## Your task
Below are records; reproduce exactly the lines from the one that has "[if_neg hη]; ring" through the one that has "theorem ind_orthant_mul_third_eq_zero_of_two (a", ends included, and nothing more.

## Raw data

Segment Open

import Summits.CriticalPhenomena.PercolationContinuityZ3.Theorems.PercNearOneGluingNoHeavyLowerTailSahiGridPatternTwoOrthantPairSum
import Summits.CriticalPhenomena.PercolationContinuityZ3.Theorems.PercNearOneGluingNoHeavyLowerTailSahiGridPatternTwoOrthantLHS
import Summits.CriticalPhenomena.PercolationContinuityZ3.Theorems.PercNearOneGluingNoHeavyLowerTailSahiGridPatternTwoOrthantFamilies

/-!
# `NoHeavyLowerTail` (crux stmt-CriticalPhenomena-4575), Sahi programme P1: **THE TWO-ORTHANT THEOREM** — every union of two
# orthants with disjoint supports, one of which has a threshold-2 axis, is a good slot of the pattern functional in EVERY dimension

Support file (Sahi cell, seat `prim-sahi-p1`, generation 21; `--supports stmt-CriticalPhenomena-4575`).  Pure proofs, no definitions,
no `sorry`, standard axioms.  Setting of `…SahiGridPatternPairCert`: `[3]^{n+k} = [3]^n × [3]^k` (`glue ξ q`), `X = ↑a × [3]^k`
(`a ∈ [3]^n`, trace `XI = ↑a`), `Y = [3]^n × ↑b` (`b ∈ [3]^k`, trace `YJ = ↑b`), `U = X ∪ Y` — a union of two orthants with disjoint supports.

THE MATHEMATICS.  Hypothesis `hS` of `sStarD_cylSet_pairCert_nonneg_of_sStarD_ge` (condition (N) of the pair certificate, the open
inequality (★₁) of generations 20) is PROVED for every `n, k`, every `b`, and every `a` having a coordinate equal to `2`, by the
TWO-ORTHANT IDENTITY (seat memo `FROM-prim-sahi-p1-gen21-TWO-ORTHANT-THEOREM.md`):
  `sStarD (X∪Y) A A' − Φ(A∩A') = Σ_{s∈XI,u∉XI,s δ̸ u}[H_k(A_s, A'_u∩YJ) + H_k(A'_s, A_u∩YJ)] + Σ_{s∈XI} ν̄(s) K_k(ȲJ; A_s, A'_s)
     + Σ_{s∈XI} ν_X(s) H_k(A_s,A'_s) + Σ_{u,v∉XI, u δ̸ v} G_k(YJ; A_u, A'_v) + Σ_{(t,t',t'') Latin} [Y(t)Q_D + Ȳ(t'')Q_E + (2−Y(t''))Q_X]`
(sections `A_s ⊆ [3]^k`, fibres `A^t ⊆ [3]^n`; `H` coefficientwise Harris, `K` fibre Kleitman, `G_k(YJ;·,·) ≥ 0` Conjecture P for the
orthant `YJ`; for `a` with a coordinate `2`: `Q_X = 0`, `Q_D` = coefficientwise Harris of the fibres, `Q_E = G_n(XI;A^t,A'^{t'})` =
Conjecture P for the orthant `XI`).  PROOF IN LEAN: both sides are two-block pair sums `Σ[ξ δ̸ η][q δ̸ r]·kernel`
(`sStarD_union_sub_pairCertSlack_eq_pairSum`); after symmetrising over the `S₃ × S₃` relabellings of the two Latin triples
(`ps_symI6`, `ps_symJ6`) the kernels agree IDENTICALLY (`ring`, using that a Latin triple of the free block is not inside `↑a`), and every
family is nonnegative by the kernel forms of `…TwoOrthantFamilies`.  CONSEQUENCE (`sStarD_cylSet_twoOrthant_nonneg_of_two`): for every `m`,
all up-sets `B, C ⊆ [3]^{m+(n+k)}`: `0 ≤ sStarD ((↑a × [3]^k ∪ [3]^n × ↑b) × [3]^m) B C` — with the block symmetry, EVERY union of two orthants
with disjoint supports one of which has a threshold-2 axis is a good slot in every dimension (value level, via `latticeE3_symm`: Kahn's
`E₃ ≥ 0` when one event is an OR of two ANDs on disjoint variables, for the corresponding threshold patterns).  The remaining case
`a ∈ {1}^n, b ∈ {1}^k` needs the chart forms of `Q_D, Q_X, Q_E` (memo §0, Theorem 2) and is not asserted here.  Nothing here asserts
`PatternPos d` for `d ≥ 4`. [this work]
-/

namespace Summit.CriticalPhenomena.PercolationContinuityZ3.Theorems.SahiGridPattern

open Finset SahiGrid3
open scoped BigOperators

variable {n k : ℕ}

/-! ### Small facts about orthants and Latin triples -/

/-- Values on `Fin 3` (bookkeeping). [this work] -/
theorem fin3_latin_zero : ∀ u v : Fin 3, u ≠ v → (u = 0 ∨ v = 0 ∨ -(u + v) = 0) := by decide

/-- A Latin triple of `[3]^n` is never inside a proper orthant `↑a` (`a ≠ 0`): one of its points has indicator `0`. [this work] -/
theorem ind_orthant_latin_zero (a : Pd n) (ha : ∃ i, a i ≠ 0) {ξ η : Pd n} (hτ : TotDist ξ η = true) :
    ind (univ.filter fun x : Pd n => ∀ i, a i ≤ x i) ξ = 0 ∨ ind (univ.filter fun x : Pd n => ∀ i, a i ≤ x i) η = 0
      ∨ ind (univ.filter fun x : Pd n => ∀ i, a i ≤ x i) (thirdPt ξ η) = 0 := by
  obtain ⟨i, hi⟩ := ha
  have hle : ∀ u : Fin 3, u ≠ 0 → ¬ u ≤ 0 := by decide
  have out : ∀ x : Pd n, x i = 0 → ind (univ.filter fun x : Pd n => ∀ i, a i ≤ x i) x = 0 := by
    intro x hx
    unfold ind
    rw [if_neg]
    simp only [Finset.mem_filter, Finset.mem_univ, true_and, not_forall]
    exact ⟨i, by rw [hx]; exact hle _ hi⟩
  have hd : ξ i ≠ η i := (totDist_iff.1 hτ) i
  rcases fin3_latin_zero _ _ hd with h | h | h
  · exact Or.inl (out ξ h)
  · exact Or.inr (Or.inl (out η h))
  · exact Or.inr (Or.inr (out (thirdPt ξ η) h))

/-- Two totally distinct points are never both in an orthant with a threshold-2 axis. [this work] -/
theorem ind_orthant_mul_eq_zero_of_two (a : Pd n) (ha : ∃ i, a i = 2) {ξ η : Pd n} (hτ : TotDist ξ η = true) :
    ind (univ.filter fun x : Pd n => ∀ i, a i ≤ x i) ξ * ind (univ.filter fun x : Pd n => ∀ i, a i ≤ x i) η = 0 := by
  obtain ⟨i, hi⟩ := ha
  have htwo : ∀ u : Fin 3, 2 ≤ u → u = 2 := by decide
  unfold ind
  by_cases hξ : ξ ∈ (univ.filter fun x : Pd n => ∀ i, a i ≤ x i)
  · by_cases hη : η ∈ (univ.filter fun x : Pd n => ∀ i, a i ≤ x i)
    · exfalso
      simp only [Finset.mem_filter, Finset.mem_univ, true_and] at hξ hη
      have h1 := htwo _ (hi ▸ hξ i)
      have h2 := htwo _ (hi ▸ hη i)
      exact (totDist_iff.1 hτ) i (h1.trans h2.symm)
    · rw [if_neg hη]; ring
  · rw [if_neg hξ]; ring

/-- The same for a point and the third point of a Latin triple through it. [this work] -/
theorem ind_orthant_mul_third_eq_zero_of_two (a : Pd n) (ha : ∃ i, a i = 2) {ξ η : Pd n} (hτ : TotDist ξ η = true) :
    ind (univ.filter fun x : Pd n => ∀ i, a i ≤ x i) ξ * ind (univ.filter fun x : Pd n => ∀ i, a i ≤ x i) (thirdPt ξ η) = 0 :=
  ind_orthant_mul_eq_zero_of_two a ha ((totDist_thirdPt_iff ξ η).2 hτ)

/-! ### Outer/inner splitting of a two-block pair sum -/

/-- A pair sum whose kernel is `c(ξ,η)·g` with `c ≥ 0` and fibrewise nonnegative inner cell-block sums is nonnegative. [this work] -/
theorem ps_nonneg_of_innerJ (c : Pd n → Pd n → ℤ) (g : Pd n → Pd n → Pd k → Pd k → Pd k → ℤ)
    (hc : ∀ ξ η, 0 ≤ c ξ η)
    (hg : ∀ ξ η, TotDist ξ η = true → 0 ≤ ∑ q : Pd k, ∑ r : Pd k, (if TotDist q r = true then (1:ℤ) else 0) * g ξ η q r (thirdPt q r)) :
    0 ≤ ∑ ξ : Pd n, ∑ η : Pd n, ∑ q : Pd k, ∑ r : Pd k,
      (if TotDist ξ η = true then (1:ℤ) else 0) * (if TotDist q r = true then (1:ℤ) else 0) * (c ξ η * g ξ η q r (thirdPt q r)) := by
  refine Finset.sum_nonneg fun ξ _ => Finset.sum_nonneg fun η _ => ?_
  have e : (∑ q : Pd k, ∑ r : Pd k, (if TotDist ξ η = true then (1:ℤ) else 0) * (if TotDist q r = true then (1:ℤ) else 0) * (c ξ η * g ξ η q r (thirdPt q r)))
      = ((if TotDist ξ η = true then (1:ℤ) else 0) * c ξ η) * ∑ q : Pd k, ∑ r : Pd k, (if TotDist q r = true then (1:ℤ) else 0) * g ξ η q r (thirdPt q r) := by
    rw [Finset.mul_sum]
    refine Finset.sum_congr rfl fun q _ => ?_
    rw [Finset.mul_sum]
    refine Finset.sum_congr rfl fun r _ => ?_
    ring
  rw [e]
  by_cases hτ : TotDist ξ η = true
  · rw [if_pos hτ, one_mul]; exact mul_nonneg (hc ξ η) (hg ξ η hτ)
  · rw [if_neg hτ, zero_mul, zero_mul]

/-- The mirror splitting: kernel `c(q,r,q̄r)·g` with `c ≥ 0` and nonnegative inner free-block sums. [this work] -/
theorem ps_nonneg_of_innerI (c : Pd k → Pd k → Pd k → ℤ) (g : Pd n → Pd n → Pd n → Pd k → Pd k → ℤ)
    (hc : ∀ q r, 0 ≤ c q r (thirdPt q r))
    (hg : ∀ q r, TotDist q r = true → 0 ≤ ∑ ξ : Pd n, ∑ η : Pd n, (if TotDist ξ η = true then (1:ℤ) else 0) * g ξ η (thirdPt ξ η) q r) :
    0 ≤ ∑ ξ : Pd n, ∑ η : Pd n, ∑ q : Pd k, ∑ r : Pd k,
      (if TotDist ξ η = true then (1:ℤ) else 0) * (if TotDist q r = true then (1:ℤ) else 0) * (c q r (thirdPt q r) * g ξ η (thirdPt ξ η) q r) := by
  have e : (∑ ξ : Pd n, ∑ η : Pd n, ∑ q : Pd k, ∑ r : Pd k,
      (if TotDist ξ η = true then (1:ℤ) else 0) * (if TotDist q r = true then (1:ℤ) else 0) * (c q r (thirdPt q r) * g ξ η (thirdPt ξ η) q r))
      = ∑ q : Pd k, ∑ r : Pd k, ((if TotDist q r = true then (1:ℤ) else 0) * c q r (thirdPt q r)) *
          ∑ ξ : Pd n, ∑ η : Pd n, (if TotDist ξ η = true then (1:ℤ) else 0) * g ξ η (thirdPt ξ η) q r := by
    rw [sum_comm4 (fun ξ η q r => (if TotDist ξ η = true then (1:ℤ) else 0) * (if TotDist q r = true then (1:ℤ) else 0) *
      (c q r (thirdPt q r) * g ξ η (thirdPt ξ η) q r))]
    refine Finset.sum_congr rfl fun q _ => Finset.sum_congr rfl fun r _ => ?_
    rw [Finset.mul_sum]
    refine Finset.sum_congr rfl fun ξ _ => ?_
    rw [Finset.mul_sum]
    refine Finset.sum_congr rfl fun η _ => ?_
    ring
  rw [e]
  refine Finset.sum_nonneg fun q _ => Finset.sum_nonneg fun r _ => ?_
  by_cases hτ : TotDist q r = true
  · rw [if_pos hτ, one_mul]; exact mul_nonneg (hc q r) (hg q r hτ)
  · rw [if_neg hτ, zero_mul, zero_mul]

Segment Closed

## Task response
    · rw [if_neg hη]; ring
  · rw [if_neg hξ]; ring

/-- The same for a point and the third point of a Latin triple through it. [this work] -/
theorem ind_orthant_mul_third_eq_zero_of_two (a : Pd n) (ha : ∃ i, a i = 2) {ξ η : Pd n} (hτ : TotDist ξ η = true) :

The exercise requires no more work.